2)「嫌な記憶」ではなく,オスのマウスがメスのマウスと一緒に過ごすような「楽しい記憶」に変えると,それぞれの記憶を保存するエングラム細胞群は,異なる場所(扁桃体基底外側核の後方と前方)に存在し,かつお互いを抑制しあう.
3)アルツハイマー病(AD)の記憶障害は,記憶を新しく作れないのか,記憶を正しく思い出せないのかいまだ不明であるが,ADのモデルマウスで,海馬の歯状回のエングラム細胞群を直接,光遺伝学で活性化すると「失われた記憶」を回復できた.写真右はADマウスの海馬の歯状回のエングラム細胞(緑色)で,この細胞への内側嗅内皮質(赤色)からの入力を光刺激によって増強すると,記憶が回復することができる.もしかしたらAD患者の記憶も失われておらず,思い出せないだけかもしれない.

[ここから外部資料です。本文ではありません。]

import Summits.Ventures.YMGap.RobustBall.FourPointDecayS
import Literature.MathematicalPhysics.QuantumFieldTheory.Balaban1983to89.Beta.CrossTermBounds
import HarnessLib

/-!
# Venture YMGap, track ROBUST-BALL (Y2) — TIER 2: THE FOURTH CUMULANT OF A LOCAL OBSERVABLE AGAINST THREE PIECES OF A DIRECTION — TERMWISE MAJORANT

HONEST FRAMING. WHAT THIS IS: a venture file (cell `pub-ymgap`, track Y2 ROBUST-BALL, seat rb-p1, theorems only): the bookkeeping form of the tree decay of
`FourPointDecayS` for the third-order susceptibility.  Member `W ∈ MemBallZdS a Λ_t t` in the pair door (`t > 0`), ANY DLR `μ`; `F` local (on `Λ_F`, vector
`δ_F`); ONE direction `V` of the ball (own-link terms `V_X` depending on `X`, Frobenius-Lipschitz witnesses `lipV_X`, loads `L_X = Σ_{y∈X} lipV_X(y)`):
* `fourPoint_sub_const_right`, `fourPoint_rotate`, `fourPoint_centre` — the fourth cumulant (ds-1's derivative form) is invariant under centring every slot
  (bounded measurable observables, probability measure) [folklore];
* ★★ `abs_fourPoint_le_majorant_S` — for all `X, Y, Z`:
  `|u₄(F; V_X; V_Y; V_Z)| ≤ 4608 N² S_f L_X L_Y L_Z Σ_{T} Π_{(P→C) ∈ T} G_P(C)`, the sum over the 16 spanning trees `T` of the four supports rooted at
  `Λ_F`, every tree edge oriented away from the root and dominated by the link sum `G_P(C) = Σ_{e∈C} e^{−s·dist(P, e)}` (`s = t/3`) — ONE majorant for every
  member of the ball and every DLR state, ready to be summed over `X, Y, Z` with per-link loads (successor file).
WHAT THIS IS NOT: one-sided Dobrushin-comparison constants; the summation over `X, Y, Z` and `C³` of the state map are successor work; nothing continuum / Clay.
-/

noncomputable section

open MeasureTheory Function Finset ProbabilityTheory Real
open scoped NNReal
open Literature.Probability.LatticeModels
open Literature.Probability.LatticeModels.DobrushinMetric
open Literature.MathematicalPhysics.QuantumLattice
open Literature.MathematicalPhysics.QuantumFieldTheory hiding ZdEdge

open Literature.MathematicalPhysics.QuantumFieldTheory.Balaban1983to89.Beta.CrossTermBounds (mul_three_le)

namespace Summit.Ventures.YMGap.RobustBall

variable {d N : ℕ}

/-- Local shorthand: the connected three-point function `u₃(X; Y; Z)` under `μ`. -/
local notation3 (prettyPrint := false) "U₃[" X ";" Y ";" Z ";" μ "]" =>
  cov[fun ω => X ω * Y ω, Z; μ] - (∫ ω, X ω ∂μ) * cov[Y, Z; μ] - (∫ ω, Y ω ∂μ) * cov[X, Z; μ]

/-- Local shorthand: the connected four-point function in derivative form `u₄(X; Y; Z; W)` under `μ`. -/
local notation3 (prettyPrint := false) "U₄[" X ";" Y ";" Z ";" W' ";" μ "]" =>
  (cov[fun ω => (X ω * Y ω) * Z ω, W'; μ] - (∫ ω, X ω * Y ω ∂μ) * cov[Z, W'; μ] - (∫ ω, Z ω ∂μ) * cov[fun ω => X ω * Y ω, W'; μ])
  - cov[X, W'; μ] * cov[Y, Z; μ] - (∫ ω, X ω ∂μ) * U₃[Y ; Z ; W' ; μ]
  - cov[Y, W'; μ] * cov[X, Z; μ] - (∫ ω, Y ω ∂μ) * U₃[X ; Z ; W' ; μ]

/-! ### Centring the fourth cumulant -/

section Centre

variable {Ω : Type*} [MeasurableSpace Ω] {μ : Measure Ω} [IsProbabilityMeasure μ] {X Y Z W : Ω → ℝ} {A B C D : ℝ}

/-- Bounded measurable functions on a probability space are integrable. -/
theorem integrable_of_abs_le_S (hX : Measurable X) (hA : ∀ ω, |X ω| ≤ A) : Integrable X μ :=
  (MemLp.of_bound hX.aestronglyMeasurable A (Filter.Eventually.of_forall fun ω => by
    rw [Real.norm_eq_abs]; exact hA ω)).integrable one_le_two

/-- **The fourth cumulant is invariant under a constant shift of its last argument.** [folklore] -/
theorem fourPoint_sub_const_right (hW : Measurable W) (hD : ∀ ω, |W ω| ≤ D) (r : ℝ) :
    U₄[X ; Y ; Z ; fun ω => W ω - r ; μ] = U₄[X ; Y ; Z ; W ; μ] := by
  have hWi : Integrable W μ := integrable_of_abs_le_S hW hD
  simp only [covariance_sub_const_right hWi]

/-- **Cyclic symmetry** `u₄(X; Y; Z; W) = u₄(Y; Z; W; X)` (from the three transpositions of `ConnectedFourPointAlgebra`). [folklore] -/
theorem fourPoint_rotate (hX : Measurable X) (hY : Measurable Y) (hZ : Measurable Z) (hW : Measurable W)
    (hA : ∀ ω, |X ω| ≤ A) (hB : ∀ ω, |Y ω| ≤ B) (hC : ∀ ω, |Z ω| ≤ C) (hD : ∀ ω, |W ω| ≤ D) :
    U₄[X ; Y ; Z ; W ; μ] = U₄[Y ; Z ; W ; X ; μ] := by
  rw [CouplingResponse.fourPoint_swap_xy hX hY hZ hW hA hB hC hD, CouplingResponse.fourPoint_swap_yz hY hX hZ hW hB hA hC hD,
    CouplingResponse.fourPoint_swap_zw hY hZ hX hW hB hC hA hD]

/-- **Centring every slot**: `u₄(X − a; Y − b; Z − c; W − r) = u₄(X; Y; Z; W)` for bounded measurable observables. [folklore] -/
theorem fourPoint_centre (hX : Measurable X) (hY : Measurable Y) (hZ : Measurable Z) (hW : Measurable W)
    (hA : ∀ ω, |X ω| ≤ A) (hB : ∀ ω, |Y ω| ≤ B) (hC : ∀ ω, |Z ω| ≤ C) (hD : ∀ ω, |W ω| ≤ D) (a b c r : ℝ) :
    U₄[fun ω => X ω - a ; fun ω => Y ω - b ; fun ω => Z ω - c ; fun ω => W ω - r ; μ] = U₄[X ; Y ; Z ; W ; μ] := by
  have hb' : ∀ {T : Ω → ℝ} {M : ℝ} (q : ℝ), (∀ ω, |T ω| ≤ M) → ∀ ω, |T ω - q| ≤ M + |q| :=
    fun q hT ω => (abs_sub _ _).trans (add_le_add (hT ω) le_rfl)
  have hXm : Measurable fun ω => X ω - a := hX.sub measurable_const
  have hYm : Measurable fun ω => Y ω - b := hY.sub measurable_const
  have hZm : Measurable fun ω => Z ω - c := hZ.sub measurable_const
  have hWm : Measurable fun ω => W ω - r := hW.sub measurable_const
  have hA' := hb' a hA; have hB' := hb' b hB; have hC' := hb' c hC; have hD' := hb' r hD
  symm
  rw [← fourPoint_sub_const_right (X := X) (Y := Y) (Z := Z) hW hD r, fourPoint_rotate hX hY hZ hWm hA hB hC hD',
    ← fourPoint_sub_const_right (X := Y) (Y := Z) (Z := fun ω => W ω - r) hX hA a, fourPoint_rotate hY hZ hWm hXm hB hC hD' hA',
    ← fourPoint_sub_const_right (X := Z) (Y := fun ω => W ω - r) (Z := fun ω => X ω - a) hY hB b,
    fourPoint_rotate hZ hWm hXm hYm hC hD' hA' hB',
    ← fourPoint_sub_const_right (X := fun ω => W ω - r) (Y := fun ω => X ω - a) (Z := fun ω => Y ω - b) hZ hC c,
    fourPoint_rotate hWm hXm hYm hZm hD' hA' hB' hC']

end Centre

/-! ### The majorant -/

section SUN

variable {W V : Potential (ZdEdge d) (Matrix.specialUnitaryGroup (Fin N) ℂ)}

4)記憶には「誰が,いつ,どこで,どうした」という情報があるが,この中で「誰」という情報は,海馬の中の腹側CA1領域という場所に貯蔵されていた.マウスでこの領域を刺激することで,ほかのマウスの記憶に,恐怖や快感の記憶を人為的に植え付ける(書き換える)ことができるようになった(いわゆるメモリー・インセプションで,まるでSFの世界).
5)記憶は海馬から大脳皮質へ転送され,固定化されると考えられてきたが,このとき大脳皮質(前頭前皮質)のエングラム細胞群は成熟し,逆に海馬のエングラム細胞群は脱成熟する.つまり記憶想起に必要なエングラム細胞群の活動の場が,海馬から大脳皮質に切り替わるのだ.
6)記憶の書き込みと想起は,海馬のなかの別の回路が担当していた.背側CA1領域から直接,内側嗅内皮質に情報を伝える直接経路は記憶の書き込みに,背側CA1領域から背側海馬支脚を経由して内側嗅内皮質に情報を伝える間接経路は記憶の想起に重要である.

このように利根川先生らのマウスの「エングラム細胞」の研究は,ヒトの記憶研究に,近い将来,大きな発展をもたらすものと思われる.記憶にはさまざまな不思議な現象がある.覚えておくべき試験勉強の要点を簡単に忘れる反面,まったく大切でないことをよく覚えていたり,何かやろうと思って部屋に入ったとたんなぜか忘れてしまうことがある反面,関係のない場面でふと別の記憶が蘇ったりする・・・おそらくこれらの現象は,エングラム細胞の研究で説明されてしまうのではないだろうか(エングラム細胞の誤作動?).さらに認知症の治療も,将来はエングラム細胞に残された記憶を取り戻すことが目標になる可能性もある.ただただ圧倒され,基礎研究と臨床では乖離があることを実感するとともに,あらためて「面白いことを科学者はやるべき」と思った講義であった.